Jangan Underestimate terhadap Pekerja Migran di Hongkong & Macau

Ustad Syukron Makmun dengan jamaah di Macau. Foto: Ist

Udara segar menyelimuti kota. Ini pertama kalinya saya ke Hongkong. Saya pernah ke banyak daerah di Tiongkok dalam rangka yang berbeda. Baru kali ini saya bersentuhan langsung dengan “the real” Indonesian community; Pekerja Migran Indonesia (PMI). Tantangan baru untuk memberdayakan masyarakat melalui dakwah “people to people contact”. Saya juga pernah tinggal lama di Timur Tengah, dan berkunjung ke beberapa negara di kawasan. Ketemu para Pekerja Migran Indonesia.

Di Hongkong sini beda. More civilized. Banyak saya jumpai PMI yang tidak hanya “in” soal fashion –sebagaimana yang sering saya dengar saat di tanah air, tapi juga mengikuti perkembangan isu-isu di tanah air. Yang keren lagi, berupaya terus menerus meng-update wawasan keagamaan mereka. Mereka punya geliat untuk belajar. Saat saya ngisi kajian dakwah on the road, di Victoria Park, salah satu jamaah asal Klaten, Jawa Tengah melontarkan beberapa pertanyaan, di antaranya soal tafsir surat al-Anfal ayat 29. Pertanyaannya analitik.

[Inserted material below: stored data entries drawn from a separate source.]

import Summits.CriticalPhenomena.PercolationContinuityZ3.Theorems.PercNearOneGluingNoHeavyQuantFarRelayRowBlockCombStrong
import Summits.CriticalPhenomena.PercolationContinuityZ3.Theorems.PercNearOneGluingNoHeavyQuantBlockCombGeneralRow
import HarnessLib

/-!
# QUANT lane R8: FAR at every layer for EVERY block-comb under FAR's own mean hypothesis — GATE COORDINATES and ROUTE VOCABULARY

builds on p205010 (kernel theorem, internal audit signed; external expert review pending)

Support file (`--supports stmt-CriticalPhenomena-4575`), QUANT lane seat prim-quant-census-1 (gen 13); memo
`run/shared/lean/prim/quant/prim-quant-census-1/GENERAL-ROW-G13.md`.  Theorems only, no sorries, standard axioms.  The transport of
`Quant.BlockComb.tail_ge_of_mean_le` (`…QuantBlockCombGeneralRow.lean`: the far-relay row for every block-comb in the canonical model)
along p1 g8's identification `Quant.BlockCombGate.real_heavy_eq_tail` and wrapper pattern `Quant.farRelayRow_tree_blockComb_strong`
(`…QuantFarTreeBlockCombStrong.lean`, `…QuantFarRelayRowBlockCombStrong.lean`).

* `Quant.BlockCombGate.farTree_blockComb_of_mean_floor` — **gate coordinates** (renamed 2026-08-21T05:40Z from `farTree_blockComb_of_mean`,
  a fully-qualified name that p1 g9's `…QuantFarRelayRowBlockCombRow.lean` landed concurrently for ITS gate-coordinate row — dedup race;
  this file's version carries the extra chain-floor hypothesis, hence `_floor`): independent gates `q : E → [0,1]`, chain `ch : Fin D → E`
  (injective), blobs with pairwise disjoint private gate sets `G k` off the chain, levels `lv k ≤ D`, sizes `a k`; if
  `2j < Σ_k a k·(∏_{i<lv k} q (ch i))·∏_{G k} q` (the MEAN of the relay count), `1 − marginal k ≤ t` for every live blob and
  `1 − ∏_{i<D} q (ch i) ≤ t` (the chain floor), then `P(Σ_{k reached} a k ≤ j) ≤ t`.
* `Quant.farRelayRow_tree_blockComb_of_mean` — **route vocabulary: the body of `Quant.FarRelayRow` at EVERY layer for EVERY tree-supported
  weight carrying a block-comb presentation that covers `A`** (chain `ch`, classes `R k` partitioning `A` with private vertex sets `G k`,
  levels `lv k ≤ D`, some nonempty class at the bottom level `D`, root path of each relay of class `k` = `ch''{i<lv k} ∪ G k`):
  `2j < Σ_{b∈A} P(o ↔ b)` and `P(o ↮ b) ≤ t` on `A` give `P(#{b ∈ A | o ↔ b} ≤ j) ≤ t`.  No strong / tied / class hypothesis.
[cite: KozmaNitzan2024, Lemma 2 (p. 6), Conjecture 3 (p. 15)]; the family theorem is [this work].
-/

noncomputable section

namespace Summit.CriticalPhenomena.PercolationContinuityZ3.Theorems

namespace Quant

open Finset MeasureTheory
open Literature.Probability.LatticeModels
open Literature.Probability.Percolation
open scoped Classical

namespace BlockCombGate

variable {E : Type*} [Fintype E] [DecidableEq E] {κ : Type*} [Fintype κ] [DecidableEq κ]

/-- product weight of a set of open blobs (canonical model of `…QuantBlockCombMergeModel`) -/
local notation3 "wt[" g ", " S "]" => ∏ k, (if k ∈ (S : Finset κ) then (g : κ → ℝ) k else 1 - (g : κ → ℝ) k)
/-- depth law of the chain -/
local notation3 "pd[" D ", " q ", " i "]" =>
  (∏ i' ∈ Finset.range (i : ℕ), (q : ℕ → ℝ) i') * (if (i : ℕ) < (D : ℕ) then 1 - (q : ℕ → ℝ) i else 1)
/-- mass counted at depth `i` -/
local notation3 "mass[" lv ", " a ", " i ", " S "]" =>
  ∑ k ∈ (S : Finset κ).filter (fun k => (lv : κ → ℕ) k ≤ (i : ℕ)), ((a : κ → ℕ) k : ℕ)
/-- the canonical tail -/
local notation3 "TAIL[" D ", " q ", " lv ", " a ", " g ", " j "]" =>
  ∑ i ∈ Finset.range ((D : ℕ) + 1), pd[D, q, i] *
    ∑ S : Finset κ, wt[g, S] * (if (j : ℕ) + 1 ≤ mass[lv, a, i, S] then (1 : ℝ) else 0)

/-- **FAR at every layer for every block-comb, gate coordinates (mean hypothesis).**  Independent gates `q`, an injective chain `ch`,
pairwise disjoint private gate sets `G k` off the chain, levels `lv k ≤ D`, sizes `a k`.  If `2j <` the mean
`Σ_k a k·(∏_{i<lv k} q (ch i))·∏_{e∈G k} q e`, every live blob has `1 − marginal ≤ t`, and the chain floor satisfies
`1 − ∏_{i<D} q (ch i) ≤ t`, then `P(Σ_{k reached} a k ≤ j) ≤ t`. [this work] -/
theorem farTree_blockComb_of_mean_floor (q : E → unitInterval) (D : ℕ) (ch : Fin D → E) (hch : Function.Injective ch)
    (G : κ → Finset E) (hGdisj : ∀ k k', k ≠ k' → Disjoint (G k) (G k')) (hGch : ∀ k (i : Fin D), ch i ∉ G k)
    (lv : κ → ℕ) (hlv : ∀ k, lv k ≤ D) (a : κ → ℕ) (j : ℕ) (t : ℝ)
    (hbudget : (2 * j : ℝ) < ∑ k, (a k : ℝ) *
      ((∏ i ∈ Finset.range (lv k), (if h : i < D then ((q (ch ⟨i, h⟩) : unitInterval) : ℝ) else 1)) *
        ∏ e ∈ G k, (q e : ℝ)))
    (ht : ∀ k, 0 < a k →
      1 - (∏ i ∈ Finset.range (lv k), (if h : i < D then ((q (ch ⟨i, h⟩) : unitInterval) : ℝ) else 1)) *
        ∏ e ∈ G k, (q e : ℝ) ≤ t)
    (htD : 1 - (∏ i ∈ Finset.range D, (if h : i < D then ((q (ch ⟨i, h⟩) : unitInterval) : ℝ) else 1)) ≤ t) :
    (prodBernoulli q).real {ω : Set E | ∑ k ∈ Finset.univ.filter
        (fun k => (∀ i : Fin D, (i : ℕ) < lv k → ch i ∈ ω) ∧ ((G k : Finset E) : Set E) ⊆ ω), a k ≤ j} ≤ t := by
  -- trivial when `t ≥ 1`
  by_cases ht1 : 1 ≤ t
  · exact le_trans (measureReal_le_one) ht1
  push Not at ht1
  set H : Set (Set E) := {ω : Set E | j + 1 ≤ ∑ k ∈ Finset.univ.filter
        (fun k => (∀ i : Fin D, (i : ℕ) < lv k → ch i ∈ ω) ∧ ((G k : Finset E) : Set E) ⊆ ω), a k} with hH
  have hcompl : {ω : Set E | ∑ k ∈ Finset.univ.filter
        (fun k => (∀ i : Fin D, (i : ℕ) < lv k → ch i ∈ ω) ∧ ((G k : Finset E) : Set E) ⊆ ω), a k ≤ j} = Hᶜ := by
    ext ω; simp only [hH, Set.mem_setOf_eq, Set.mem_compl_iff, not_le]; omega
  have hheavy : (prodBernoulli q).real H =
      TAIL[D, (fun i => if h : i < D then ((q (ch ⟨i, h⟩) : unitInterval) : ℝ) else 1), lv, a,
        (fun k => ∏ e ∈ G k, (q e : ℝ)), j] :=
    real_heavy_eq_tail D q ch hch G hGdisj hGch lv hlv a j
  rw [hcompl, probReal_compl_eq_one_sub MeasurableSet.of_discrete, hheavy]
  set qc : ℕ → ℝ := fun i => if h : i < D then ((q (ch ⟨i, h⟩) : unitInterval) : ℝ) else 1 with hqc
  set g : κ → ℝ := fun k => ∏ e ∈ G k, (q e : ℝ) with hg
  have hqc01 : ∀ i, 0 ≤ qc i ∧ qc i ≤ 1 := fun i => by
    by_cases h : i < D
    · simp only [hqc, dif_pos h]; exact ⟨(q _).2.1, (q _).2.2⟩
    · simp only [hqc, dif_neg h]; norm_num
  have hg01 : ∀ k, 0 ≤ g k ∧ g k ≤ 1 := fun k =>
    ⟨Finset.prod_nonneg fun e _ => (q e).2.1, Finset.prod_le_one (fun e _ => (q e).2.1) fun e _ => (q e).2.2⟩
  have hx : ∀ k, 0 < a k → 1 - t ≤ (∏ i ∈ Finset.range (lv k), qc i) * g k := fun k hk => by have := ht k hk; linarith
  have hxD : 1 - t ≤ ∏ i ∈ Finset.range D, qc i := by linarith
  have key := BlockComb.tail_ge_of_mean_le D qc hqc01 lv a g hg01 j (fun k _ => hlv k) (1 - t) (by linarith) hxD hx hbudget
  linarith

end BlockCombGate

variable {n : ℕ}

/-- **FAR at every layer for EVERY block-comb, route vocabulary, under FAR's own hypothesis.**  Tree-supported weights `w` on
`Sym2 (Fin n)` (root `o`, coordinates `par`/`depth`, `hsupp`), relays `A ∌ o`, and a block-comb presentation (`ch`, `R`, `G`, `lv`) COVERING
`A`: chain `ch` (injective), classes `R k ⊆ A` pairwise disjoint with `A = ⋃ R k`, private vertex sets `G k ∌ o` pairwise disjoint and off
the chain, `lv k ≤ D` with some nonempty class at level `D`, and for every `b ∈ R k` the root path `{par^[i] b | i ≤ depth b}` equals
`ch''{i < lv k} ∪ G k`.  If `2j < Σ_{b∈A} P(o ↔ b)` and `P(o ↮ b) ≤ t` for all `b ∈ A`, then `P(#{b ∈ A | o ↔ b} ≤ j) ≤ t` — the body of
`Quant.FarRelayRow` for this family, with no strong / tied / class hypothesis (`Quant.BlockComb.tail_ge_of_mean`). [this work] -/
theorem farRelayRow_tree_blockComb_of_mean (n : ℕ) (w : Sym2 (Fin n) → unitInterval) (o : Fin n)
    (depth : Fin n → ℕ) (par : Fin n → Fin n)
    (hroot : ∀ x, x ≠ o → depth x = 0 → par x = o)
    (hstep : ∀ x, x ≠ o → depth x ≠ 0 → par x ≠ o ∧ depth (par x) + 1 = depth x)
    (hsupp : ∀ e, w e ≠ 0 → e.IsDiag ∨ ∃ x, x ≠ o ∧ e = s(par x, x))
    (A : Finset (Fin n)) (hoA : o ∉ A) (j : ℕ) (t : ℝ)
    {κ : Type*} [Fintype κ] [DecidableEq κ]
    (D : ℕ) (ch : Fin D → Fin n) (hch : Function.Injective ch)
    (G : κ → Finset (Fin n)) (hGdisj : ∀ k k', k ≠ k' → Disjoint (G k) (G k')) (hGch : ∀ k (i : Fin D), ch i ∉ G k)
    (hGo : ∀ k, o ∉ G k)
    (R : κ → Finset (Fin n)) (hRA : ∀ k, R k ⊆ A) (hRdisj : ∀ k k', k ≠ k' → Disjoint (R k) (R k'))
    (hcover : ∀ b ∈ A, ∃ k, b ∈ R k)
    (lv : κ → ℕ) (hlv : ∀ k, lv k ≤ D) (hdeep : ∃ k, (R k).Nonempty ∧ lv k = D)
    (hpath : ∀ k, ∀ b ∈ R k, (Finset.range (depth b + 1)).image (fun i => par^[i] b) =
      ((Finset.univ : Finset (Fin D)).filter (fun i : Fin D => i.val < lv k)).image ch ∪ G k)
    (hEN : (2 * j : ℝ) < ∑ b ∈ A, (prodBernoulli w).real (openConn o b))
    (ht : ∀ b ∈ A, (prodBernoulli w).real (openConn o b : Set (BondConfig (Fin n)))ᶜ ≤ t) :
    (prodBernoulli w).real {ω : BondConfig (Fin n) | (A.filter fun b => ω ∈ openConn o b).card ≤ j} ≤ t := by
  rw [tree_relayCount_transfer n w o depth par hroot hstep hsupp A j]
  set q : Fin n → unitInterval := fun x => if x = o then 1 else w s(par x, x) with hq
  have hqy : ∀ y, y ≠ o → q y = w s(par y, y) := fun y hy => by simp only [hq, if_neg hy]
  have hAo : ∀ b ∈ A, b ≠ o := fun b hb hbo => hoA (hbo ▸ hb)
  -- the reached-class event contains the light relay-count event
  set F : Set (Set (Fin n)) := {ω' : Set (Fin n) | ∑ k ∈ Finset.univ.filter
      (fun k => (∀ i : Fin D, (i : ℕ) < lv k → ch i ∈ ω') ∧ ((G k : Finset (Fin n)) : Set (Fin n)) ⊆ ω'), (R k).card ≤ j} with hF
  have hsub : {ω' : Set (Fin n) | (A.filter fun a => a = o ∨ ∀ i, i ≤ depth a → par^[i] a ∈ ω').card ≤ j} ⊆ F := by
    intro ω' hω'
    have hle : (A.filter fun a => a = o ∨ ∀ i, i ≤ depth a → par^[i] a ∈ ω').card ≤ j := hω'
    show ∑ k ∈ Finset.univ.filter
      (fun k => (∀ i : Fin D, (i : ℕ) < lv k → ch i ∈ ω') ∧ ((G k : Finset (Fin n)) : Set (Fin n)) ⊆ ω'), (R k).card ≤ j
    set Kr : Finset κ := Finset.univ.filter
      (fun k => (∀ i : Fin D, (i : ℕ) < lv k → ch i ∈ ω') ∧ ((G k : Finset (Fin n)) : Set (Fin n)) ⊆ ω') with hKr
    have hreach : ∀ k ∈ Kr, ∀ b ∈ R k, (b = o ∨ ∀ i, i ≤ depth b → par^[i] b ∈ ω') := by
      intro k hk b hb
      obtain ⟨-, hpre, hG⟩ := Finset.mem_filter.1 hk
      refine Or.inr fun i hi => ?_
      have hmem : par^[i] b ∈ (Finset.range (depth b + 1)).image (fun i => par^[i] b) :=
        Finset.mem_image.2 ⟨i, Finset.mem_range.2 (by omega), rfl⟩
      rw [hpath k b hb, Finset.mem_union] at hmem
      rcases hmem with h | h
      · obtain ⟨i', hi', he⟩ := Finset.mem_image.1 h
        rw [← he]
        exact hpre i' (Finset.mem_filter.1 hi').2
      · exact hG (Finset.mem_coe.2 h)
    have hcard : ∑ k ∈ Kr, (R k).card = (Kr.biUnion R).card := by
      rw [Finset.card_biUnion]
      intro k _ k' _ hkk'
      exact hRdisj k k' hkk'
    have hsubset : Kr.biUnion R ⊆ A.filter fun a => a = o ∨ ∀ i, i ≤ depth a → par^[i] a ∈ ω' := by
      intro b hb
      obtain ⟨k, hk, hbk⟩ := Finset.mem_biUnion.1 hb
      exact Finset.mem_filter.2 ⟨hRA k hbk, hreach k hk b hbk⟩
    calc ∑ k ∈ Kr, (R k).card = (Kr.biUnion R).card := hcard
      _ ≤ (A.filter fun a => a = o ∨ ∀ i, i ≤ depth a → par^[i] a ∈ ω').card := Finset.card_le_card hsubset
      _ ≤ j := hle
  refine le_trans (measureReal_mono hsub (measure_ne_top _ _)) ?_
  -- the marginal of a relay of class `k` is the canonical marginal of the class
  set qc : ℕ → ℝ := fun i => if h : i < D then ((q (ch ⟨i, h⟩) : unitInterval) : ℝ) else 1 with hqc
  have hqG : ∀ k, ∏ e ∈ G k, (q e : ℝ) = ∏ y ∈ G k, (w s(par y, y) : ℝ) := fun k =>
    Finset.prod_congr rfl fun y hy => by rw [hqy y (fun h => hGo k (h ▸ hy))]
  have hmargb : ∀ k, ∀ b ∈ R k, (prodBernoulli w).real (openConn o b) =
      (∏ i ∈ Finset.range (lv k), qc i) * ∏ e ∈ G k, (q e : ℝ) := by
    intro k b hb
    have hbA : b ∈ A := hRA k hb
    have hbo : b ≠ o := hAo b hbA
    rw [tree_real_openConn_eq_prod n w o depth par hroot hstep hsupp b hbo]
    have hprod : ∏ i ∈ Finset.range (depth b + 1), (w s(par (par^[i] b), par^[i] b) : ℝ) =
        ∏ y ∈ (Finset.range (depth b + 1)).image (fun i => par^[i] b), (q y : ℝ) := by
      rw [Finset.prod_image (tree_iterate_injOn o depth par hstep b hbo)]
      refine Finset.prod_congr rfl fun i hi => ?_
      have hne := (tree_iterate_par o depth par hstep b hbo i (by have := Finset.mem_range.1 hi; omega)).1
      rw [hqy _ hne]
    have hdisj : Disjoint (((Finset.univ : Finset (Fin D)).filter (fun i : Fin D => i.val < lv k)).image ch) (G k) := by
      rw [Finset.disjoint_left]
      intro y hy hyG
      obtain ⟨i, -, rfl⟩ := Finset.mem_image.1 hy
      exact hGch k i hyG
    have hrange : ∏ i ∈ Finset.range (lv k), qc i =
        ∏ i ∈ Finset.range D, (if i < lv k then qc i else 1) := by
      rw [← Finset.prod_filter]
      refine Finset.prod_congr ?_ fun _ _ => rfl
      ext i; simp only [Finset.mem_range, Finset.mem_filter]; have := hlv k; omega
    have hchain : ∏ y ∈ ((Finset.univ : Finset (Fin D)).filter (fun i : Fin D => i.val < lv k)).image ch, (q y : ℝ) =
        ∏ i ∈ Finset.range (lv k), qc i := by
      rw [Finset.prod_image (fun i _ i' _ h => hch h), Finset.prod_filter, hrange,
        ← Fin.prod_univ_eq_prod_range (fun m => if m < lv k then qc m else 1) D]
      refine Finset.prod_congr rfl fun i _ => ?_
      by_cases hi : (i : ℕ) < lv k
      · rw [if_pos hi, if_pos hi]; simp only [hqc, dif_pos i.2]
      · rw [if_neg hi, if_neg hi]
    rw [hprod, hpath k b hb, Finset.prod_union hdisj, hchain]
  -- marginals below `t`
  have hlive : ∀ k, 0 < (R k).card ↔ (R k).Nonempty := fun k => Finset.card_pos
  have ht' : ∀ k, 0 < (R k).card → 1 - (∏ i ∈ Finset.range (lv k), qc i) * ∏ e ∈ G k, (q e : ℝ) ≤ t := by
    intro k hk
    obtain ⟨b, hb⟩ := (hlive k).1 hk
    have htb := ht b (hRA k hb)
    rw [probReal_compl_eq_one_sub (Set.toFinite _).measurableSet, hmargb k b hb] at htb
    exact htb
  -- the chain floor below `t`: a nonempty class at the bottom level
  have htD : 1 - (∏ i ∈ Finset.range D, qc i) ≤ t := by
    obtain ⟨k, hk, hkD⟩ := hdeep
    have h := ht' k ((hlive k).2 hk)
    rw [hkD] at h
    have hPle : (∏ i ∈ Finset.range D, qc i) * ∏ e ∈ G k, (q e : ℝ) ≤ ∏ i ∈ Finset.range D, qc i := by
      refine mul_le_of_le_one_right (Finset.prod_nonneg fun i _ => ?_) ?_
      · by_cases hi : i < D
        · simp only [hqc, dif_pos hi]; exact (q _).2.1
        · simp only [hqc, dif_neg hi]; norm_num
      · exact Finset.prod_le_one (fun e _ => (q e).2.1) fun e _ => (q e).2.2
    linarith
  -- the mean: `Σ_{b∈A} P(o ↔ b) = Σ_k |R k|·marginal k`
  have hmean : ∑ b ∈ A, (prodBernoulli w).real (openConn o b) =
      ∑ k, ((R k).card : ℝ) * ((∏ i ∈ Finset.range (lv k), qc i) * ∏ e ∈ G k, (q e : ℝ)) := by
    have hU : (Finset.univ : Finset κ).biUnion R = A := by
      refine Finset.Subset.antisymm (Finset.biUnion_subset.2 fun k _ => hRA k) fun b hb => ?_
      obtain ⟨k, hk⟩ := hcover b hb
      exact Finset.mem_biUnion.2 ⟨k, Finset.mem_univ _, hk⟩
    rw [← hU, Finset.sum_biUnion (fun k _ k' _ hkk' => hRdisj k k' hkk')]
    refine Finset.sum_congr rfl fun k _ => ?_
    rw [Finset.sum_congr rfl fun b hb => hmargb k b hb, Finset.sum_const, nsmul_eq_mul]
  have hbudget : (2 * j : ℝ) < ∑ k, ((R k).card : ℝ) *
      ((∏ i ∈ Finset.range (lv k), qc i) * ∏ e ∈ G k, (q e : ℝ)) := by rw [← hmean]; exact hEN
  exact BlockCombGate.farTree_blockComb_of_mean_floor q D ch hch G hGdisj hGch lv hlv (fun k => (R k).card) j t hbudget ht' htD

end Quant

end Summit.CriticalPhenomena.PercolationContinuityZ3.Theorems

PMI rasa mahasiswa S1 jurusan tafsir.

Demikian juga dengan PMI kita di Macau. Saat saya sampai di pusat judi dunia yang tersohor ini, saya dipersilahkan istirahat di tempat kawan-kawan PMI yang sekaligus sekretariat Majlis Ta’lim Indonesia Macau (MATIM). Di rak-rak almarinya, terlihat beberapa buku yang menunjang. Mereka juga cenderung sopan dan inclusive (terbuka). Keislaman mereka moderat. Semangat ibadahnya luar biasa. Di tengah-tengah kesibukan, mereka tetap Tarawih dan mengikuti majlis-majlis ilmu, di rumah dan masjid. Uniknya, tarawih di sini baru dimulai jam 11 malam. Dilanjut dengan kultum. Shubuh, mereka berjamaah. Walaupun di pagi hari harus kembali lagi bekerja, sampai sore, ada yang sampai malam.

Saat dibuka sesi tanya jawab, pertanyaan-pertanyaannya juga berbobot. Bahkan ada yang membantu memberi jawaban ke jamaah yang lain saat kultum selepas Isya (11/5). Mari kita abaikan sisi-sisi lain soal PMI di sini. Tugas kita bersama untuk merobah yang belum, serta mendorong dan memberi fasilitasi kepada hal-hal yang sudah baik. Mereka butuh bimbingan kita. Apresiasi kepada semua pihak, khususnya Dompet Dhuafa (DD) dan TIDIM NU yang sudah beberapa tahun ini memberi perhatian khusus soal ini dengan mengirim para duta dakwahnya di sini. Semoga ke depan, dakwah tidak sekadar membangun kebutuhan jiwa, tapi juga memberdayakan dari berbagai aspek. DD sudah sampai tahap yang kedua ini (community development). Meskipun perlu ditingkatkan lagi. Even the best can be improved.[]

Ditulis Sukron Makmun, Dai Ambassador DD Hongkong & Macau. (Ditulis di Hongkong pada Jum’at, 10 Mei, dan disempurnakan di Macau.)